Compromised bone quality defined as a hip DXA scan T-score less than or equal to -1.0 or spine quantitative CT (qCT) actual volumetric bone mineral density threshold of ≤ 120 mg/cm3.
Requires a procedure with an instrumented, posterior thoracic and/or lumbar spinal stabilization and/or immobilization.
Is scheduled to receive a construct using CD Horizon® Spinal System components with at least one Fenestrated Screw cemented with Fenestrated Screw Cement.
At least 22 years old or greater at the time of informed consent.
Is able to understand and willing to sign the Patient Informed Consent Form.
Is willing and able to undergo the study procedure and perform the follow up visits.

Exclusion criteria

A subject will be excluded from participating in this trial for any of the following reasons:

Has undergone stabilization and/or fusion procedure at the index or adjacent levels.
Will undergo vertebroplasty or kyphoplasty procedure during surgery.
Has been diagnosed with cauda equina syndrome.
Has been previously diagnosed with clinically significant peripheral neuropathy.
Has any degree of permanent neurologic deficit due to the presenting spinal disease (e.g. drop foot or gait deficit).
Has obesity defined by BMI greater than or equal to 35kg/m2.

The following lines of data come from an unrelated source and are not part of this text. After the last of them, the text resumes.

/-! ## §2 Growth along the fibre -/
set_option maxHeartbeats 400000 in
/-- ★★ **GROWTH ALONG THE FIBRE** (principal sector): at the point `η₀ + ξ(w)` with `N(w) ≤ 1`, for any `μ′` below the four halved constants
`κ_x/2 = 2s₂ψ²/((2+x₀²)·16200L⁶)`, `κ_y/2 = 2sψ²/((2+y₀²)·16200L⁶)`, `κ_z/2 = 1/16200L⁶`, `κ_F/2 = 1/(2·2304L⁶|Fol L|)` (`s₂ψ = 2(a.re/‖a‖)(‖a.im‖/‖a‖)`, `sψ = ‖a.im‖/‖a‖`):
`μ′·N(w) ≤ F̂(η₀ + ξ(w))`. [cite: Luscher1983, §2] -/
theorem fibre_growth_gnomonic {a : ℍ} (ha : a ≠ 0) (ε : GnoSign L) (hε : ε.2.2 = fun _ => true) (x₀ y₀ : ℝ) {μ' : ℝ}
    (hμx : μ' ≤ 2 * (2 * (‖a‖⁻¹ * a.re) * (‖a‖⁻¹ * ‖a.im‖)) ^ 2 / ((2 + x₀ ^ 2) * (16200 * (L : ℝ) ^ 6)))
    (hμy : μ' ≤ 2 * (‖a‖⁻¹ * ‖a.im‖) ^ 2 / ((2 + y₀ ^ 2) * (16200 * (L : ℝ) ^ 6)))
    (hμz : μ' ≤ 1 / (16200 * (L : ℝ) ^ 6))
    (hμF : μ' ≤ (2304 * (L : ℝ) ^ 6 * (Fintype.card (Fol L) : ℝ))⁻¹ / 2)
    (w : ((Fin 2 → ℝ) × (Fin 2 → ℝ)) × (Fin 3 → ℝ) × (Fol L → Fin 3 → ℝ))
    (hw : w.1.1 0 ^ 2 + w.1.1 1 ^ 2 + (w.1.2 0 ^ 2 + w.1.2 1 ^ 2) + normSq3 w.2.1 + ∑ f, normSq3 (w.2.2 f) ≤ 1) :
    μ' * (w.1.1 0 ^ 2 + w.1.1 1 ^ 2 + (w.1.2 0 ^ 2 + w.1.2 1 ^ 2) + normSq3 w.2.1 + ∑ f, normSq3 (w.2.2 f)) ≤
      gnoDeficit (fun _ => false) (fun _ => 1) a ε
        ((((![x₀, 0, 0] : Fin 3 → ℝ), (![y₀, 0, 0] : Fin 3 → ℝ)), ((0 : Fin 3 → ℝ), (0 : Fol L → Fin 3 → ℝ))) +
          (((![0, w.1.1 0, w.1.1 1] : Fin 3 → ℝ), (![0, w.1.2 0, w.1.2 1] : Fin 3 → ℝ)), (w.2.1, w.2.2))) := by
  set η : GnoCoord L := ((((![x₀, 0, 0] : Fin 3 → ℝ), (![y₀, 0, 0] : Fin 3 → ℝ)), ((0 : Fin 3 → ℝ), (0 : Fol L → Fin 3 → ℝ))) +
    (((![0, w.1.1 0, w.1.1 1] : Fin 3 → ℝ), (![0, w.1.2 0, w.1.2 1] : Fin 3 → ℝ)), (w.2.1, w.2.2))) with hηdef
  have hη11 : η.1.1 = ![x₀, w.1.1 0, w.1.1 1] := by
    simp only [hηdef, Prod.fst_add]; funext k; fin_cases k <;> simp
  have hη12 : η.1.2 = ![y₀, w.1.2 0, w.1.2 1] := by
    simp only [hηdef, Prod.fst_add, Prod.snd_add]; funext k; fin_cases k <;> simp
  have hη21 : η.2.1 = w.2.1 := by simp only [hηdef, Prod.snd_add, Prod.fst_add, zero_add]
  have hη22 : η.2.2 = w.2.2 := by simp only [hηdef, Prod.snd_add, zero_add]
  have hL : (0 : ℝ) < L := by exact_mod_cast NeZero.pos L
  -- non-negativity of the pieces
  have hu0 : 0 ≤ w.1.1 0 ^ 2 + w.1.1 1 ^ 2 := by positivity
  have hv0 : 0 ≤ w.1.2 0 ^ 2 + w.1.2 1 ^ 2 := by positivity
  have hz0 := normSq3_nonneg w.2.1
  have hF0 : 0 ≤ ∑ f, normSq3 (w.2.2 f) := Finset.sum_nonneg fun f _ => normSq3_nonneg _
  -- leaders: hub stiffness with the homogeneous minorants
  have hlead := leadersW_hubStiff_le (L := L) ha ε η
  rw [hη11, hη12, hη21] at hlead
  have hx := gnoWtr_ge_of_le_one x₀ (w.1.1 0) (w.1.1 1) (by linarith)
  have hy := gnoWtr_ge_of_le_one y₀ (w.1.2 0) (w.1.2 1) (by linarith)
  have hz := gnomonicW_ge_of_le_one w.2.1 (by linarith)
  have hcx : 0 ≤ (2 * (‖a‖⁻¹ * a.re) * (‖a‖⁻¹ * ‖a.im‖)) ^ 2 := sq_nonneg _
  have hcy : 0 ≤ (‖a‖⁻¹ * ‖a.im‖) ^ 2 := sq_nonneg _
  -- followers
  have hgno : gnoDeficit (fun _ => false) (fun _ => 1) a ε η =
      chartDeficit L (fun _ => false) (fun _ => 1) ((blowUpPoint 1 (gnomonicPoint a ε η)).1, fun f => quatToSU2 (gnoLetter true (w.2.2 f))) := by
    unfold gnoDeficit
    congr 1
    refine Prod.ext rfl ?_
    funext f
    rw [blowUpPoint_one_gnomonicPoint_snd, hε, hη22]
  have hbox : ∀ f, normSq3 (w.2.2 f) ≤ 1 := fun f =>
    le_trans (Finset.single_le_sum (fun g _ => normSq3_nonneg (w.2.2 g)) (Finset.mem_univ f)) (by linarith)
  have hfol := gnoFollower_growth (L := L) (blowUpPoint 1 (gnomonicPoint a ε η)).1 w.2.2 hbox
  rw [← hgno] at hfol
  set F := gnoDeficit (fun _ => false) (fun _ => 1) a ε η with hFdef
  -- the four pieces
  have hden_x : 0 < (2 + x₀ ^ 2) * (16200 * (L : ℝ) ^ 6) := by positivity
  have hden_y : 0 < (2 + y₀ ^ 2) * (16200 * (L : ℝ) ^ 6) := by positivity
  have hK : 0 < 16200 * (L : ℝ) ^ 6 := by positivity
  have hKF : 0 < 2304 * (L : ℝ) ^ 6 * (Fintype.card (Fol L) : ℝ) := by
    have hcard : 0 < Fintype.card (Fol L) := by rw [card_fol]; have := Nat.one_le_pow 4 L NeZero.one_le; omega
    positivity
  -- piece x: `μ′·|u|² ≤ (κ_x/2)|u|² ≤ s₂ψ²·gnoWtr/(2·16200L⁶)`
  have px : μ' * (w.1.1 0 ^ 2 + w.1.1 1 ^ 2) ≤ (2 * (‖a‖⁻¹ * a.re) * (‖a‖⁻¹ * ‖a.im‖)) ^ 2 * gnoWtr (![x₀, w.1.1 0, w.1.1 1] : Fin 3 → ℝ) /
      (2 * (16200 * (L : ℝ) ^ 6)) := by
    have h1 : μ' * (w.1.1 0 ^ 2 + w.1.1 1 ^ 2) ≤ 2 * (2 * (‖a‖⁻¹ * a.re) * (‖a‖⁻¹ * ‖a.im‖)) ^ 2 / ((2 + x₀ ^ 2) * (16200 * (L : ℝ) ^ 6)) *
        (w.1.1 0 ^ 2 + w.1.1 1 ^ 2) := mul_le_mul_of_nonneg_right hμx hu0
    have h2 : 2 * (2 * (‖a‖⁻¹ * a.re) * (‖a‖⁻¹ * ‖a.im‖)) ^ 2 / ((2 + x₀ ^ 2) * (16200 * (L : ℝ) ^ 6)) * (w.1.1 0 ^ 2 + w.1.1 1 ^ 2) =
        (2 * (‖a‖⁻¹ * a.re) * (‖a‖⁻¹ * ‖a.im‖)) ^ 2 * (4 * (w.1.1 0 ^ 2 + w.1.1 1 ^ 2) / (2 + x₀ ^ 2)) / (2 * (16200 * (L : ℝ) ^ 6)) := by
      field_simp; ring
    rw [h2] at h1
    exact h1.trans (div_le_div_of_nonneg_right (mul_le_mul_of_nonneg_left hx hcx) (by positivity))
  have py : μ' * (w.1.2 0 ^ 2 + w.1.2 1 ^ 2) ≤ (‖a‖⁻¹ * ‖a.im‖) ^ 2 * gnoWtr (![y₀, w.1.2 0, w.1.2 1] : Fin 3 → ℝ) / (2 * (16200 * (L : ℝ) ^ 6)) := by
    have h1 : μ' * (w.1.2 0 ^ 2 + w.1.2 1 ^ 2) ≤ 2 * (‖a‖⁻¹ * ‖a.im‖) ^ 2 / ((2 + y₀ ^ 2) * (16200 * (L : ℝ) ^ 6)) * (w.1.2 0 ^ 2 + w.1.2 1 ^ 2) :=
      mul_le_mul_of_nonneg_right hμy hv0
    have h2 : 2 * (‖a‖⁻¹ * ‖a.im‖) ^ 2 / ((2 + y₀ ^ 2) * (16200 * (L : ℝ) ^ 6)) * (w.1.2 0 ^ 2 + w.1.2 1 ^ 2) =
        (‖a‖⁻¹ * ‖a.im‖) ^ 2 * (4 * (w.1.2 0 ^ 2 + w.1.2 1 ^ 2) / (2 + y₀ ^ 2)) / (2 * (16200 * (L : ℝ) ^ 6)) := by
      field_simp; ring
    rw [h2] at h1
    exact h1.trans (div_le_div_of_nonneg_right (mul_le_mul_of_nonneg_left hy hcy) (by positivity))
  have pz : μ' * normSq3 w.2.1 ≤ gnomonicW w.2.1 / (2 * (16200 * (L : ℝ) ^ 6)) := by
    have h1 : μ' * normSq3 w.2.1 ≤ 1 / (16200 * (L : ℝ) ^ 6) * normSq3 w.2.1 := mul_le_mul_of_nonneg_right hμz hz0
    have h2 : 1 / (16200 * (L : ℝ) ^ 6) * normSq3 w.2.1 = 2 * normSq3 w.2.1 / (2 * (16200 * (L : ℝ) ^ 6)) := by field_simp
    rw [h2] at h1
    exact h1.trans (div_le_div_of_nonneg_right hz (by positivity))
  have pF : μ' * ∑ f, normSq3 (w.2.2 f) ≤ F / 2 := by
    have h1 : μ' * ∑ f, normSq3 (w.2.2 f) ≤ (2304 * (L : ℝ) ^ 6 * (Fintype.card (Fol L) : ℝ))⁻¹ / 2 * ∑ f, normSq3 (w.2.2 f) :=
      mul_le_mul_of_nonneg_right hμF hF0
    have h2 : (2304 * (L : ℝ) ^ 6 * (Fintype.card (Fol L) : ℝ))⁻¹ / 2 * ∑ f, normSq3 (w.2.2 f) =
        ((2304 * (L : ℝ) ^ 6 * (Fintype.card (Fol L) : ℝ))⁻¹ * ∑ f, normSq3 (w.2.2 f)) / 2 := by ring
    rw [h2] at h1
    exact h1.trans (by linarith)
  -- sum: leaders' three pieces `≤ F/2`
  have hleadsum : (2 * (‖a‖⁻¹ * a.re) * (‖a‖⁻¹ * ‖a.im‖)) ^ 2 * gnoWtr (![x₀, w.1.1 0, w.1.1 1] : Fin 3 → ℝ) / (2 * (16200 * (L : ℝ) ^ 6)) +
      (‖a‖⁻¹ * ‖a.im‖) ^ 2 * gnoWtr (![y₀, w.1.2 0, w.1.2 1] : Fin 3 → ℝ) / (2 * (16200 * (L : ℝ) ^ 6)) +
      gnomonicW w.2.1 / (2 * (16200 * (L : ℝ) ^ 6)) ≤ F / 2 := by
    have hlead' : (2 * (‖a‖⁻¹ * a.re) * (‖a‖⁻¹ * ‖a.im‖)) ^ 2 * gnoWtr (![x₀, w.1.1 0, w.1.1 1] : Fin 3 → ℝ) +
        (‖a‖⁻¹ * ‖a.im‖) ^ 2 * gnoWtr (![y₀, w.1.2 0, w.1.2 1] : Fin 3 → ℝ) + gnomonicW w.2.1 ≤ 16200 * (L : ℝ) ^ 6 * F := hlead
    rw [← add_div, ← add_div, div_le_div_iff₀ (by positivity) (by norm_num : (0 : ℝ) < 2)]
    nlinarith [hlead']
  calc μ' * (w.1.1 0 ^ 2 + w.1.1 1 ^ 2 + (w.1.2 0 ^ 2 + w.1.2 1 ^ 2) + normSq3 w.2.1 + ∑ f, normSq3 (w.2.2 f))
      = μ' * (w.1.1 0 ^ 2 + w.1.1 1 ^ 2) + μ' * (w.1.2 0 ^ 2 + w.1.2 1 ^ 2) + μ' * normSq3 w.2.1 + μ' * ∑ f, normSq3 (w.2.2 f) := by ring
    _ ≤ F / 2 + F / 2 := by linarith [px, py, pz, pF, hleadsum]
    _ = F := by ring


/-! ## §3 The quartic ray remainder and the coercivity of the full fibre Hessian -/

/-- The rays of the gnomonic deficit through `η₀` are `C^∞`. [folklore] -/
theorem contDiff_gnoDeficit_ray (z : Fin 3 → Bool) (χ : Site 3 L → SU2) {a : ℍ} (ha : a ≠ 0) (ε : GnoSign L) (η₀ ζ : GnoCoord L) {n : ℕ∞} :
    ContDiff ℝ n (fun s : ℝ => gnoDeficit z χ a ε (η₀ + s • ζ)) :=
  (contDiff_gnoDeficit (n := n) z χ ha ε).comp (contDiff_const.add (contDiff_id.smul contDiff_const))

omit [NeZero L] in
/-- The zero fibre direction. [folklore] -/
theorem fibreDir_zero :
    ((((![0, 0, 0] : Fin 3 → ℝ), (![0, 0, 0] : Fin 3 → ℝ)), ((0 : Fin 3 → ℝ), (0 : Fol L → Fin 3 → ℝ))) : GnoCoord L) = 0 := by
  refine Prod.ext (Prod.ext ?_ ?_) (Prod.ext rfl rfl)
  · funext k; fin_cases k <;> rfl
  · funext k; fin_cases k <;> rfl

/-- ★★ **THE QUARTIC RAY REMAINDER ALONG A FIBRE DIRECTION**: `≤ 63540000·L⁴·N(w)²` (✓`taylor_four_gnoDeficit_line` with letter size `√N(w)`). [cite: Luscher1983, §2] -/
theorem fibre_ray_remainder_four (z : Fin 3 → Bool) (χ : Site 3 L → SU2) {a : ℍ} (ha : a ≠ 0) (ε : GnoSign L) (x₀ y₀ : ℝ)
    (w : ((Fin 2 → ℝ) × (Fin 2 → ℝ)) × (Fin 3 → ℝ) × (Fol L → Fin 3 → ℝ)) :
    |gnoDeficit z χ a ε (((((![x₀, 0, 0] : Fin 3 → ℝ), (![y₀, 0, 0] : Fin 3 → ℝ)), ((0 : Fin 3 → ℝ), (0 : Fol L → Fin 3 → ℝ))) : GnoCoord L) + (((![0, w.1.1 0, w.1.1 1] : Fin 3 → ℝ), (![0, w.1.2 0, w.1.2 1] : Fin 3 → ℝ)), (w.2.1, w.2.2))) - gnoDeficit z χ a ε ((((![x₀, 0, 0] : Fin 3 → ℝ), (![y₀, 0, 0] : Fin 3 → ℝ)), ((0 : Fin 3 → ℝ), (0 : Fol L → Fin 3 → ℝ))) : GnoCoord L) -
        deriv (fun s : ℝ => gnoDeficit z χ a ε (((((![x₀, 0, 0] : Fin 3 → ℝ), (![y₀, 0, 0] : Fin 3 → ℝ)), ((0 : Fin 3 → ℝ), (0 : Fol L → Fin 3 → ℝ))) : GnoCoord L) + s • (((![0, w.1.1 0, w.1.1 1] : Fin 3 → ℝ), (![0, w.1.2 0, w.1.2 1] : Fin 3 → ℝ)), (w.2.1, w.2.2)))) 0 -
        iteratedDeriv 2 (fun s : ℝ => gnoDeficit z χ a ε (((((![x₀, 0, 0] : Fin 3 → ℝ), (![y₀, 0, 0] : Fin 3 → ℝ)), ((0 : Fin 3 → ℝ), (0 : Fol L → Fin 3 → ℝ))) : GnoCoord L) + s • (((![0, w.1.1 0, w.1.1 1] : Fin 3 → ℝ), (![0, w.1.2 0, w.1.2 1] : Fin 3 → ℝ)), (w.2.1, w.2.2)))) 0 / 2 -
        iteratedDeriv 3 (fun s : ℝ => gnoDeficit z χ a ε (((((![x₀, 0, 0] : Fin 3 → ℝ), (![y₀, 0, 0] : Fin 3 → ℝ)), ((0 : Fin 3 → ℝ), (0 : Fol L → Fin 3 → ℝ))) : GnoCoord L) + s • (((![0, w.1.1 0, w.1.1 1] : Fin 3 → ℝ), (![0, w.1.2 0, w.1.2 1] : Fin 3 → ℝ)), (w.2.1, w.2.2)))) 0 / 6| ≤
      63540000 * (L : ℝ) ^ 4 * (w.1.1 0 ^ 2 + w.1.1 1 ^ 2 + (w.1.2 0 ^ 2 + w.1.2 1 ^ 2) + normSq3 w.2.1 + ∑ f, normSq3 (w.2.2 f)) ^ 2 := by
  set S : ℝ := Real.sqrt (w.1.1 0 ^ 2 + w.1.1 1 ^ 2 + (w.1.2 0 ^ 2 + w.1.2 1 ^ 2) + normSq3 w.2.1 + ∑ f, normSq3 (w.2.2 f)) with hS
  have hN0 := fibreGauge_nonneg (L := L) w
  have hS0 : 0 ≤ S := Real.sqrt_nonneg _
  obtain ⟨hx, hy, hz, hf⟩ := letterSizes_fibreDir_le (L := L) w
  obtain ⟨-, -, h4⟩ := taylor_four_gnoDeficit_line z χ ha ε ((((![x₀, 0, 0] : Fin 3 → ℝ), (![y₀, 0, 0] : Fin 3 → ℝ)), ((0 : Fin 3 → ℝ), (0 : Fol L → Fin 3 → ℝ))) : GnoCoord L) ((((![0, w.1.1 0, w.1.1 1] : Fin 3 → ℝ), (![0, w.1.2 0, w.1.2 1] : Fin 3 → ℝ)), (w.2.1, w.2.2)) : GnoCoord L) hS0 hx hy hz hf
  have hS4 : S ^ 4 = (w.1.1 0 ^ 2 + w.1.1 1 ^ 2 + (w.1.2 0 ^ 2 + w.1.2 1 ^ 2) + normSq3 w.2.1 + ∑ f, normSq3 (w.2.2 f)) ^ 2 := by
    rw [show (4 : ℕ) = 2 * 2 from rfl, pow_mul, hS, Real.sq_sqrt hN0]
  calc _ ≤ 381240000 * (L : ℝ) ^ 4 * S ^ 4 / 6 := h4
    _ = 63540000 * (L : ℝ) ^ 4 * (w.1.1 0 ^ 2 + w.1.1 1 ^ 2 + (w.1.2 0 ^ 2 + w.1.2 1 ^ 2) + normSq3 w.2.1 + ∑ f, normSq3 (w.2.2 f)) ^ 2 := by rw [hS4]; ring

Has documented allergy to the materials that will be used in the surgical or any imaging procedure (e.g. titanium alloys, cobalt-chromium-molybdenum alloys and PMMA Fenestrated Screw Cement, contrast medium)

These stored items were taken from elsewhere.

/-- **Box form** (the `fastlayer-box/2` rule `sharing: theta-rows`): vertex certificates at the
`2^|κ|` corners `Fintype.piFinset fun k => {lo k, hi k}` of `Set.Icc lo hi ⊆ (κ → ℝ)` sharing the
multipliers of the varying constraints (affine penalties `ψ`, nonnegative on feasible points
throughout the box), with free per-vertex penalties `φ v r` (nonnegative on feasible points throughout
the box), each certifying `m` on the a-priori domain `D`, certify `m ≤ c y θ` at EVERY `θ` in the
box for every `y ∈ F θ ∩ D`. (Weak duality at `θ`, the box being the convex hull of its vertices.)
[cite: Bertsekas1999NonlinearProgramming, Prop. 5.1.3] -/
theorem le_of_forall_boxVertices_sharedVarying {Y R R' κ : Type*} [Fintype κ] [DecidableEq κ]
    (lo hi : κ → ℝ) (F : (κ → ℝ) → Set Y) (D : Set Y) (c : Y → (κ → ℝ) →ᵃ[ℝ] ℝ)
    (Rs : Finset R) (ψ : R → Y → (κ → ℝ) →ᵃ[ℝ] ℝ)
    (hψpos : ∀ θ ∈ Set.Icc lo hi, ∀ r ∈ Rs, ∀ y ∈ F θ, 0 ≤ ψ r y θ)
    (Rf : Finset R') (φ : (κ → ℝ) → R' → Y → ℝ)
    (hφpos : ∀ v ∈ Fintype.piFinset (fun k => ({lo k, hi k} : Finset ℝ)), ∀ r ∈ Rf,
      ∀ θ ∈ Set.Icc lo hi, ∀ y ∈ F θ, 0 ≤ φ v r y)
    (m : ℝ) (hm : ∀ v ∈ Fintype.piFinset (fun k => ({lo k, hi k} : Finset ℝ)), ∀ y ∈ D,
      m ≤ c y v - ∑ r ∈ Rs, ψ r y v - ∑ r ∈ Rf, φ v r y)
    {θ : κ → ℝ} (hθ : θ ∈ Set.Icc lo hi) {y : Y} (hyF : y ∈ F θ) (hyD : y ∈ D) : m ≤ c y θ := by
  classical
  set T := Fintype.piFinset (fun k => ({lo k, hi k} : Finset ℝ)) with hT
  -- the box lies in the convex hull of its `2^|κ|` vertices (coordinate-wise
  -- `[lo k, hi k] = conv {lo k, hi k}`, and `conv (Π Sₖ) = Π conv Sₖ`); this is the engine's
  -- Summits-side `…Transport.BoxCertificate.Icc_subset_convexHull_boxVertices`, inlined here
  have hθT : θ ∈ convexHull ℝ (T : Set (κ → ℝ)) := by
    rw [hT, Fintype.coe_piFinset, convexHull_pi]
    simp only [Set.mem_pi, Set.mem_univ, true_implies, Finset.coe_insert, Finset.coe_singleton]
    intro k
    rw [convexHull_pair, segment_eq_Icc']
    exact ⟨le_trans (min_le_left _ _) (hθ.1 k), le_trans (hθ.2 k) (le_max_right _ _)⟩
  obtain ⟨w, hw0, hw1, hcm⟩ := Finset.mem_convexHull.1 hθT
  have hθeq : ∑ v ∈ T, w v • v = θ := by
    rw [← hcm, Finset.centerMass_eq_of_sum_1 _ _ hw1]; rfl
  have key := sum_mul_le_of_sharedVarying (E := κ → ℝ) T w hw0 hw1 id F D c Rs ψ
    (fun r hr y hy => by
      rw [show (∑ k ∈ T, w k • id k) = θ from hθeq] at hy ⊢; exact hψpos θ hθ r hr y hy)
    Rf φ (fun v hv r hr y hy => hφpos v hv r hr θ hθ y
      (by rwa [show (∑ k ∈ T, w k • id k) = θ from hθeq] at hy))
    (fun _ => m) (fun v hv y hy => hm v hv y hy)
    (y := y) (by rwa [show (∑ k ∈ T, w k • id k) = θ from hθeq]) hyD
  rw [show (∑ k ∈ T, w k • id k) = θ from hθeq, ← Finset.sum_mul, hw1, one_mul] at key
  exact key

/-- **The fixed-dual rule is the special case with no free penalties**: if ONE dual (all penalties
shared and affine in `θ`) certifies `m` at every vertex of the box, it certifies `m` on the whole
box. [cite: Bertsekas1999NonlinearProgramming, Prop. 5.1.3] -/
theorem le_of_forall_boxVertices_shared {Y R κ : Type*} [Fintype κ] [DecidableEq κ]
    (lo hi : κ → ℝ) (F : (κ → ℝ) → Set Y) (D : Set Y) (c : Y → (κ → ℝ) →ᵃ[ℝ] ℝ)
    (Rs : Finset R) (ψ : R → Y → (κ → ℝ) →ᵃ[ℝ] ℝ)
    (hψpos : ∀ θ ∈ Set.Icc lo hi, ∀ r ∈ Rs, ∀ y ∈ F θ, 0 ≤ ψ r y θ)
    (m : ℝ) (hm : ∀ v ∈ Fintype.piFinset (fun k => ({lo k, hi k} : Finset ℝ)), ∀ y ∈ D,
      m ≤ c y v - ∑ r ∈ Rs, ψ r y v)
    {θ : κ → ℝ} (hθ : θ ∈ Set.Icc lo hi) {y : Y} (hyF : y ∈ F θ) (hyD : y ∈ D) : m ≤ c y θ := by
  refine le_of_forall_boxVertices_sharedVarying lo hi F D c Rs ψ hψpos (∅ : Finset Unit)
    (fun _ _ _ => 0) (fun _ _ _ _ _ _ _ _ => le_rfl) m (fun v hv y hy => ?_) hθ hyF hyD
  simpa using hm v hv y hy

Has overt or active bacterial infection, local or systemic, and/or potential for bacteremia.
Has a non-correctable spontaneous or therapeutic coagulation disorder or history of coagulation disorder associated with bleeding.
Has evolutive cardiac disease (e.g. symptomatic congestive heart failure, unstable angina pectoris, cardiac arrhythmia) nonreactive to medical treatment.
Has any disease (e.g., neuromuscular disease, etc.) that would preclude the potential benefit and/or accurate clinical evaluation of the safety of the spinal implant surgery.
Is pregnant or planning to become pregnant during the study duration.
Is illiterate or considered vulnerable as per the Investigator's assessment (e.g., participants incapable of judgment, or participants under tutelage).
Concurrent participation in another clinical study that may add additional safety risks and/or confound study results*.